import Summits.HubbardSuperconductivity.HubbardSuperconductivity.Theses.LiebTwin
import Summits.HubbardSuperconductivity.HubbardSuperconductivity.Theorems.LiebTwinNoOnsiteODLROFreeEndpointToolbox
import Literature.MathematicalPhysics.QuantumLattice.FreeFermionSectorDeviationExact

/-!
# Crux `NoOnsiteODLRO` (stmt-HubbardSuperconductivity-0933; routes `LiebTwin`, `EnslavedA1g`) —
# the FREE ENDPOINT `U = 0`: every sector ground state of the free torus has on-site pair
# structure factor `O(L²)`, open shells included

The crux asks, for `0 < U`, that every admissible `(N_L, S^z = 0)`-sector ground-state sequence
of `hubbardTorus 2 L 1 U` has `S_L := Re⟨ψ_L, P_sᴴ P_s ψ_L⟩ = o(L⁴)`, `P_s = pairField sWave L`.
This file settles the boundary case `U = 0` of the parameter range (recorded as "true on paper,
not done" in `Cruxes/NoOnsiteODLRO/Disproof.lean` §3): for the FREE torus (`L ≥ 3`) and EVERY
ground state `ψ` of EVERY sector `(N, S^z = 0)` — the exponentially degenerate open shells
included —

  `Re⟨ψ, P_sᴴ P_s ψ⟩ ≤ N + 8 L²`                    (`re_expect_pairField_sWave_le_free`),

hence the crux's conclusion holds verbatim at `U = 0` for every `δ` and every admissible
sequence (`noOnsiteODLRO_freeEndpoint`). So the hypothesis `0 < U` of the crux is load-bearing
only against `U < 0` (where the statement is the open attractive `s`-wave BEC), not at the
endpoint.

Proof (momentum space, no Wick theorem, no Slater basis). `P_s = -√2 Σ_k b_k`,
`b_k = c_{-k↓}c_{k↑}` (`Negative.pairField_sWave_eq_neg_smul_sum_pairMode`, whose file
`Negative/FreeEndpointTightness.lean` records the matching FLOOR `S_L = N_L` on paired Fermi seas —
so the ceiling below is sharp up to the shell term). A sector ground state of
`H₀ = Σ_{kσ} ε_L(k) n_{kσ}` has zero bathtub excess, so by the exact deviation identity
(`exists_fermiSet_deviation_le_energy_excess`) its `↑`-occupations are `x_k = 1` strictly below a
Fermi level `ε_F` and `x_k = 0` strictly above it; only the shell `{ε_L = ε_F}` is free.
Above the shell `c_{k↑}ψ = 0`, so `b_k ψ = 0`; below it `n_{k↑}ψ = ψ`, so `b_k ψ ⊥ b_{k'} ψ` for
every `k' ≠ k` (`n_{k↑} b_k = 0`, `n_{k↑}` commutes with `b_{k'}`). Hence
`‖Σ_k b_k ψ‖² = Σ_{deep} ‖b_k ψ‖² + ‖Σ_{shell} b_k ψ‖² ≤ N/2 + g²` with `g` the multiplicity of the
Fermi level, and `g ≤ 2L` on the square torus (`card_filter_torusBand_eq_le`: for fixed `k₁`,
`cos(2πk₂/L)` takes each value at most twice).

Sources: J. Bardeen, L. N. Cooper, J. R. Schrieffer, Phys. Rev. 108 (1957) 1175, §II (pair
correlations of the normal Fermi sea are `O(1)` per mode); C. N. Yang, Rev. Mod. Phys. 34 (1962)
694, §3 (no ODLRO for free fermions); E. H. Lieb, M. Loss, Analysis (AMS 2001), Thm 1.14
(bathtub). Folklore finite-dimensional statements; no definitions, no named facts.
-/

noncomputable section

set_option linter.dupNamespace false

namespace Summit.HubbardSuperconductivity.HubbardSuperconductivity.Theorems.NoOnsiteODLRO.FreeEndpoint

open Matrix Literature.Probability.LatticeModels Literature.MathematicalPhysics.QuantumLattice
open Finset hiding expect
open scoped ComplexOrder ComplexConjugate

/-! ### Every free sector ground state has `S = O(L²)` -/

section Free

variable {L : ℕ} [NeZero L]

/-- **Occupation structure of a free sector ground state.** For `L ≥ 3` and a unit ground state
`ψ` of `H₀ = hubbardTorus 2 L 1 0` in the sector `(2n, S^z = 0)` there are a Fermi set `F` of `n`
momenta and its level `ε_F` such that OFF the shell `{ε_L = ε_F}`: `n_{k↑} ψ = ψ` for `k ∈ F` and
`b_k ψ = 0` for `k ∉ F` (zero bathtub excess forces every off-shell deviation to vanish).
Lieb–Loss (2001) Thm 1.14; Bardeen–Cooper–Schrieffer (1957) §II. [folklore] -/
theorem exists_fermiSet_of_isGroundStateInSector_free (hL : 3 ≤ L) {n : ℕ}
    {ψ : Fock (Orb (FermionTorus 2 L))}
    (hgs : IsGroundStateInSector (hubbardTorus 2 L 1 0) (2 * n) 0 ψ) (h1 : star ψ ⬝ᵥ ψ = 1) :
    ∃ (F : Finset (TorusSite 2 L)) (eF : ℝ), F.card = n ∧
      (∀ k ∈ F, torusBand L k ≠ eF → momentumNumber k 0 *ᵥ ψ = ψ) ∧
      (∀ k ∉ F, torusBand L k ≠ eF → pairMode k *ᵥ ψ = 0) := by
  obtain ⟨hmem, _, heig⟩ := hgs
  obtain ⟨F, eF, hFc, hF, hF', hdev⟩ := exists_fermiSet_deviation_le_energy_excess hL hmem h1
  refine ⟨F, eF, hFc, ?_, ?_⟩
  all_goals
    have hE : (star ψ ⬝ᵥ (hubbardTorus 2 L 1 0 *ᵥ ψ)).re =
        (hubbardTorus 2 L 1 0).minEnergyOn (szSector (Λ := FermionTorus 2 L) (2 * n) 0) := by
      rw [heig, dotProduct_smul, h1, smul_eq_mul, mul_one, Complex.ofReal_re]
    rw [hE, sub_self] at hdev
    have hx1 : ∀ k : TorusSite 2 L, (star ψ ⬝ᵥ (momentumNumber k 0 *ᵥ ψ)).re ≤ 1 := fun k => by
      have := (re_expect_momentumNumber_mem_Icc k 0 ψ).2
      rwa [h1, Complex.one_re] at this
    have hx0 : ∀ k : TorusSite 2 L, 0 ≤ (star ψ ⬝ᵥ (momentumNumber k 0 *ᵥ ψ)).re := fun k =>
      (re_expect_momentumNumber_mem_Icc k 0 ψ).1
    have hterm : ∀ k ∈ (univ : Finset (TorusSite 2 L)), 0 ≤ |torusBand L k - eF| *
        (if k ∈ F then 1 - (star ψ ⬝ᵥ (momentumNumber k 0 *ᵥ ψ)).re
          else (star ψ ⬝ᵥ (momentumNumber k 0 *ᵥ ψ)).re) := by
      intro k _
      refine mul_nonneg (abs_nonneg _) ?_
      split_ifs
      · linarith [hx1 k]
      · exact hx0 k
    have hzero := (Finset.sum_eq_zero_iff_of_nonneg hterm).1
      (le_antisymm hdev (Finset.sum_nonneg hterm))
  · intro k hkF hk
    have h := hzero k (mem_univ k)
    rw [if_pos hkF, mul_eq_zero] at h
    rcases h with h | h
    · exact absurd (abs_eq_zero.1 h) (sub_ne_zero.2 hk)
    · apply momentumNumber_mulVec_eq_self_of_occupation_eq
      rw [h1, Complex.one_re]
      linarith
  · intro k hkF hk
    have h := hzero k (mem_univ k)
    rw [if_neg hkF, mul_eq_zero] at h
    rcases h with h | h
    · exact absurd (abs_eq_zero.1 h) (sub_ne_zero.2 hk)
    · exact pairMode_mulVec_eq_zero_of_occupation_eq_zero k h

/-- **Every free sector ground state has `‖Σ_k b_k ψ‖² ≤ n + 4L²`.** For `L ≥ 3` and a unit
ground state `ψ` of the free torus in the sector `(2n, S^z = 0)` (ANY such ground state — the
degenerate open shell included): `Re⟨Bψ, Bψ⟩ ≤ n + (2L)²`, `B = Σ_k b_k` — the deep pair removals
are pairwise orthogonal unit-bounded vectors (`≤ n` of them), the shell carries at most `2L` modes.
Yang (1962) §3; Bardeen–Cooper–Schrieffer (1957) §II. [folklore] -/
theorem re_star_sum_pairMode_mulVec_self_le_free (hL : 3 ≤ L) {n : ℕ}
    {ψ : Fock (Orb (FermionTorus 2 L))}
    (hgs : IsGroundStateInSector (hubbardTorus 2 L 1 0) (2 * n) 0 ψ) (h1 : star ψ ⬝ᵥ ψ = 1) :
    (star ((∑ k : TorusSite 2 L, pairMode k) *ᵥ ψ) ⬝ᵥ ((∑ k : TorusSite 2 L, pairMode k) *ᵥ ψ)).re ≤
      n + 4 * (L : ℝ) ^ 2 := by
  obtain ⟨F, eF, hFc, hdeep, habove⟩ := exists_fermiSet_of_isGroundStateInSector_free hL hgs h1
  -- the shell, the deep set, and the decomposition `B ψ = w + u`
  set Sh : Finset (TorusSite 2 L) := univ.filter fun k => torusBand L k = eF with hSh
  set D : Finset (TorusSite 2 L) := univ.filter fun k => torusBand L k ≠ eF ∧ k ∈ F with hD
  set v : TorusSite 2 L → Fock (Orb (FermionTorus 2 L)) := fun k => pairMode k *ᵥ ψ with hv
  have hBψ : (∑ k : TorusSite 2 L, pairMode k) *ᵥ ψ = ∑ k ∈ Sh, v k + ∑ k ∈ D, v k := by
    rw [Matrix.sum_mulVec]
    change ∑ k : TorusSite 2 L, v k = _
    rw [← Finset.sum_filter_add_sum_filter_not univ (fun k => torusBand L k = eF)]
    congr 1
    rw [hD]
    have : (univ.filter fun k : TorusSite 2 L => torusBand L k ≠ eF ∧ k ∈ F) =
        (univ.filter fun k : TorusSite 2 L => ¬ torusBand L k = eF).filter fun k => k ∈ F := by
      rw [Finset.filter_filter]
    conv_rhs => rw [this, Finset.sum_filter]
    refine Finset.sum_congr rfl fun k hk => ?_
    simp only [mem_filter, mem_univ, true_and] at hk
    split_ifs with hkF
    · rfl
    · exact habove k hkF hk
  -- orthogonality relations
  have hdeep' : ∀ k ∈ D, momentumNumber k 0 *ᵥ ψ = ψ := fun k hk => by
    simp only [hD, mem_filter, mem_univ, true_and] at hk
    exact hdeep k hk.2 hk.1
  have hcross : star (∑ k ∈ D, v k) ⬝ᵥ (∑ k' ∈ Sh, v k') = 0 := by
    rw [star_sum, sum_dotProduct]
    refine Finset.sum_eq_zero fun k hk => ?_
    rw [dotProduct_sum]
    refine Finset.sum_eq_zero fun k' hk' => ?_
    have hne : k ≠ k' := by
      rintro rfl
      simp only [hD, hSh, mem_filter, mem_univ, true_and] at hk hk'
      exact hk.1 hk'
    exact star_pairMode_mulVec_dotProduct_of_ne hne (hdeep' k hk)
  have hcross' : star (∑ k' ∈ Sh, v k') ⬝ᵥ (∑ k ∈ D, v k) = 0 := by
    rw [star_dotProduct, hcross, star_zero]
  have hdiag : star (∑ k ∈ D, v k) ⬝ᵥ (∑ k' ∈ D, v k') = ∑ k ∈ D, star (v k) ⬝ᵥ v k := by
    rw [star_sum, sum_dotProduct]
    refine Finset.sum_congr rfl fun k hk => ?_
    rw [dotProduct_sum, Finset.sum_eq_single_of_mem k hk]
    intro k' _ hk'k
    exact star_pairMode_mulVec_dotProduct_of_ne (Ne.symm hk'k) (hdeep' k hk)
  -- the bounds
  have hu : (star (∑ k ∈ D, v k) ⬝ᵥ (∑ k' ∈ D, v k')).re ≤ n := by
    rw [hdiag, Complex.re_sum]
    calc ∑ k ∈ D, (star (v k) ⬝ᵥ v k).re ≤ ∑ _k ∈ D, (1 : ℝ) :=
          Finset.sum_le_sum fun k _ => by
            have := re_star_pairMode_mulVec_dotProduct_self_le k ψ
            rwa [h1, Complex.one_re] at this
      _ = D.card := by simp
      _ ≤ F.card := by
          exact_mod_cast Finset.card_le_card fun k hk => by
            simp only [hD, mem_filter, mem_univ, true_and] at hk
            exact hk.2
      _ = n := by rw [hFc]
  have hw : (star (∑ k ∈ Sh, v k) ⬝ᵥ (∑ k' ∈ Sh, v k')).re ≤ 4 * (L : ℝ) ^ 2 := by
    calc (star (∑ k ∈ Sh, v k) ⬝ᵥ (∑ k' ∈ Sh, v k')).re ≤ (Sh.card : ℝ) ^ 2 :=
          re_star_sum_dotProduct_sum_le_card_sq Sh v fun k _ => by
            have := re_star_pairMode_mulVec_dotProduct_self_le k ψ
            rwa [h1, Complex.one_re] at this
      _ ≤ ((2 * L : ℕ) : ℝ) ^ 2 := by
          gcongr
          exact_mod_cast card_filter_torusBand_eq_le (L := L) eF
      _ = 4 * (L : ℝ) ^ 2 := by push_cast; ring
  rw [hBψ, star_add, add_dotProduct, dotProduct_add, dotProduct_add, hcross, hcross',
    Complex.add_re, Complex.add_re, Complex.add_re, Complex.zero_re]
  linarith

/-- **The free Fermi gas has no on-site pair LRO in ANY sector ground state** (finite-`L`,
quantitative form): for `L ≥ 3`, every particle number `N`, and every unit ground state `ψ` of
`hubbardTorus 2 L 1 0` in the sector `(N, S^z = 0)`,
`Re⟨ψ, P_sᴴ P_s ψ⟩ ≤ N + 8L²` with `P_s = pairField sWave L` — an `L²`, not `L⁴`, law, uniform over
the (possibly exponentially degenerate) ground space. Yang (1962) §3; BCS (1957) §II. [folklore] -/
theorem re_expect_pairField_sWave_le_free (hL : 3 ≤ L) {N : ℕ}
    {ψ : Fock (Orb (FermionTorus 2 L))}
    (hgs : IsGroundStateInSector (hubbardTorus 2 L 1 0) N 0 ψ) (h1 : star ψ ⬝ᵥ ψ = 1) :
    (expect ((pairField sWave L)ᴴ * pairField sWave L) ψ).re ≤ N + 8 * (L : ℝ) ^ 2 := by
  obtain ⟨n, rfl⟩ := exists_eq_two_mul_of_mem_szSector_zero hgs.1 hgs.2.1
  have h := re_star_sum_pairMode_mulVec_self_le_free hL hgs h1
  rw [expect, conjTranspose_pairField_sWave_mul_self, Matrix.smul_mulVec, dotProduct_smul,
    smul_eq_mul, ← star_mulVec_dotProduct_mulVec, Complex.re_ofReal_mul]
  push_cast
  linarith

/-- REGISTERED STUB `stub_freeOnsitePairCeiling` of crux stmt-HubbardSuperconductivity-0933 (verbatim
signature; a BY-PRODUCT — the `U = 0` endpoint — not a piece of the composition `NoOnsiteODLRO_of`):
for `L ≥ 3`, every unit `(N, S^z = 0)`-sector ground state `ψ` of the free torus has
`Re⟨ψ, P_sᴴ P_s ψ⟩ ≤ N + 8L²` (`= re_expect_pairField_sWave_le_free`). Yang (1962) §3. [folklore] -/
theorem stub_freeOnsitePairCeiling :
    ∀ (L : ℕ) [NeZero L], 3 ≤ L → ∀ (N : ℕ) (ψ : Fock (Orb (FermionTorus 2 L))),
      star ψ ⬝ᵥ ψ = 1 → IsGroundStateInSector (hubbardTorus 2 L 1 0) N 0 ψ →
        (expect ((pairField sWave L)ᴴ * pairField sWave L) ψ).re ≤ N + 8 * (L : ℝ) ^ 2 :=
  fun _ _ hL _ _ h1 hgs => re_expect_pairField_sWave_le_free hL hgs h1

/-- **The crux `NoOnsiteODLRO` holds verbatim at the endpoint `U = 0`** (so its hypothesis
`0 < U` is load-bearing only against `U < 0`): for every `δ`, every `N : ℕ → ℕ` and every sequence
`ψ_L` of normalised `(N_L, S^z = 0)`-sector ground states of the FREE torus `hubbardTorus 2 L 1 0`,
`Re⟨ψ_L, P_sᴴ P_s ψ_L⟩ / L⁴ ≤ ε` eventually in `L` (indeed `≤ 10/L²` for `L ≥ 3`, from
`N_L + 8L² ≤ 10L²`, `N_L ≤ 2L²` being the size of a nonempty sector). The filling constraint and
the evenness clause of the crux's hypothesis block are not used. Yang (1962) §3. [folklore] -/
theorem noOnsiteODLRO_freeEndpoint (δ : ℝ) (N : ℕ → ℕ) (ψ : ∀ L, Fock (Orb (FermionTorus 2 L)))
    (hyp : ∀ L, Even L → N L = 2 * ⌊(1 - δ) * (L : ℝ) ^ 2 / 2⌋₊ ∧ star (ψ L) ⬝ᵥ ψ L = 1 ∧
      IsGroundStateInSector (hubbardTorus 2 L 1 0) (N L) 0 (ψ L)) :
    ∀ ε : ℝ, 0 < ε → ∃ L₀ : ℕ, ∀ (L : ℕ) [NeZero L], Even L → L₀ ≤ L →
      (expect ((pairField sWave L)ᴴ * pairField sWave L) (ψ L)).re / (L : ℝ) ^ 4 ≤ ε := by
  intro ε hε
  refine ⟨⌈10 / ε⌉₊ + 3, fun L _ hLe hL₀ => ?_⟩
  obtain ⟨_, h1, hgs⟩ := hyp L hLe
  have hL3 : 3 ≤ L := le_of_add_le_right hL₀
  have hLpos : (0 : ℝ) < L := by exact_mod_cast (show 0 < L by omega)
  -- `N L = 2n ≤ 2 L²` from the sector being nonempty
  obtain ⟨n, hn⟩ := exists_eq_two_mul_of_mem_szSector_zero hgs.1 hgs.2.1
  have hNle : (N L : ℝ) ≤ 2 * (L : ℝ) ^ 2 := by
    obtain ⟨hmem, hne, _⟩ := hgs
    obtain ⟨s, hs⟩ := Function.ne_iff.1 hne
    rw [mem_szSector_iff] at hmem
    have hcard : s.card = N L := by
      by_contra h
      exact hs (hmem.1 s h)
    have : N L ≤ 2 * L ^ 2 := by
      rw [← hcard]
      calc s.card ≤ (univ : Finset (Orb (FermionTorus 2 L))).card := card_le_univ _
        _ = 2 * L ^ 2 := by
            rw [Finset.card_univ, Fintype.card_congr (toLex : FermionTorus 2 L × Fin 2 ≃ _).symm,
              Fintype.card_prod, Fintype.card_fin]
            simp [mul_comm]
    exact_mod_cast this
  have hS := re_expect_pairField_sWave_le_free hL3 hgs h1
  have hS' : (expect ((pairField sWave L)ᴴ * pairField sWave L) (ψ L)).re ≤ 10 * (L : ℝ) ^ 2 := by
    linarith
  have hL4 : (0 : ℝ) < (L : ℝ) ^ 4 := by positivity
  rw [div_le_iff₀ hL4]
  have hεL : 10 ≤ ε * L := by
    have h1' : (⌈10 / ε⌉₊ : ℝ) + 3 ≤ L := by exact_mod_cast hL₀
    have h2' : 10 / ε ≤ ⌈10 / ε⌉₊ := Nat.le_ceil _
    have : 10 / ε ≤ L := by linarith
    rwa [div_le_iff₀ hε, mul_comm] at this
  calc (expect ((pairField sWave L)ᴴ * pairField sWave L) (ψ L)).re ≤ 10 * (L : ℝ) ^ 2 := hS'
    _ ≤ ε * L * (L : ℝ) ^ 2 := by gcongr
    _ ≤ ε * (L : ℝ) ^ 4 := by
        have : (L : ℝ) * (L : ℝ) ^ 2 ≤ (L : ℝ) ^ 4 := by
          have h1L : (1 : ℝ) ≤ L := by exact_mod_cast (show 1 ≤ L by omega)
          nlinarith
        nlinarith

end Free

end Summit.HubbardSuperconductivity.HubbardSuperconductivity.Theorems.NoOnsiteODLRO.FreeEndpoint

end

**EXERCISE REQUIREMENTS**
Your answer should be the lines above from the one containing "split_ifs with hkF" through the one containing "intro k' _ hk'k", copied exactly and with both ends kept.

**TASK RESPONSE**
    split_ifs with hkF
    · rfl
    · exact habove k hkF hk
  -- orthogonality relations
  have hdeep' : ∀ k ∈ D, momentumNumber k 0 *ᵥ ψ = ψ := fun k hk => by
    simp only [hD, mem_filter, mem_univ, true_and] at hk
    exact hdeep k hk.2 hk.1
  have hcross : star (∑ k ∈ D, v k) ⬝ᵥ (∑ k' ∈ Sh, v k') = 0 := by
    rw [star_sum, sum_dotProduct]
    refine Finset.sum_eq_zero fun k hk => ?_
    rw [dotProduct_sum]
    refine Finset.sum_eq_zero fun k' hk' => ?_
    have hne : k ≠ k' := by
      rintro rfl
      simp only [hD, hSh, mem_filter, mem_univ, true_and] at hk hk'
      exact hk.1 hk'
    exact star_pairMode_mulVec_dotProduct_of_ne hne (hdeep' k hk)
  have hcross' : star (∑ k' ∈ Sh, v k') ⬝ᵥ (∑ k ∈ D, v k) = 0 := by
    rw [star_dotProduct, hcross, star_zero]
  have hdiag : star (∑ k ∈ D, v k) ⬝ᵥ (∑ k' ∈ D, v k') = ∑ k ∈ D, star (v k) ⬝ᵥ v k := by
    rw [star_sum, sum_dotProduct]
    refine Finset.sum_congr rfl fun k hk => ?_
    rw [dotProduct_sum, Finset.sum_eq_single_of_mem k hk]
    intro k' _ hk'k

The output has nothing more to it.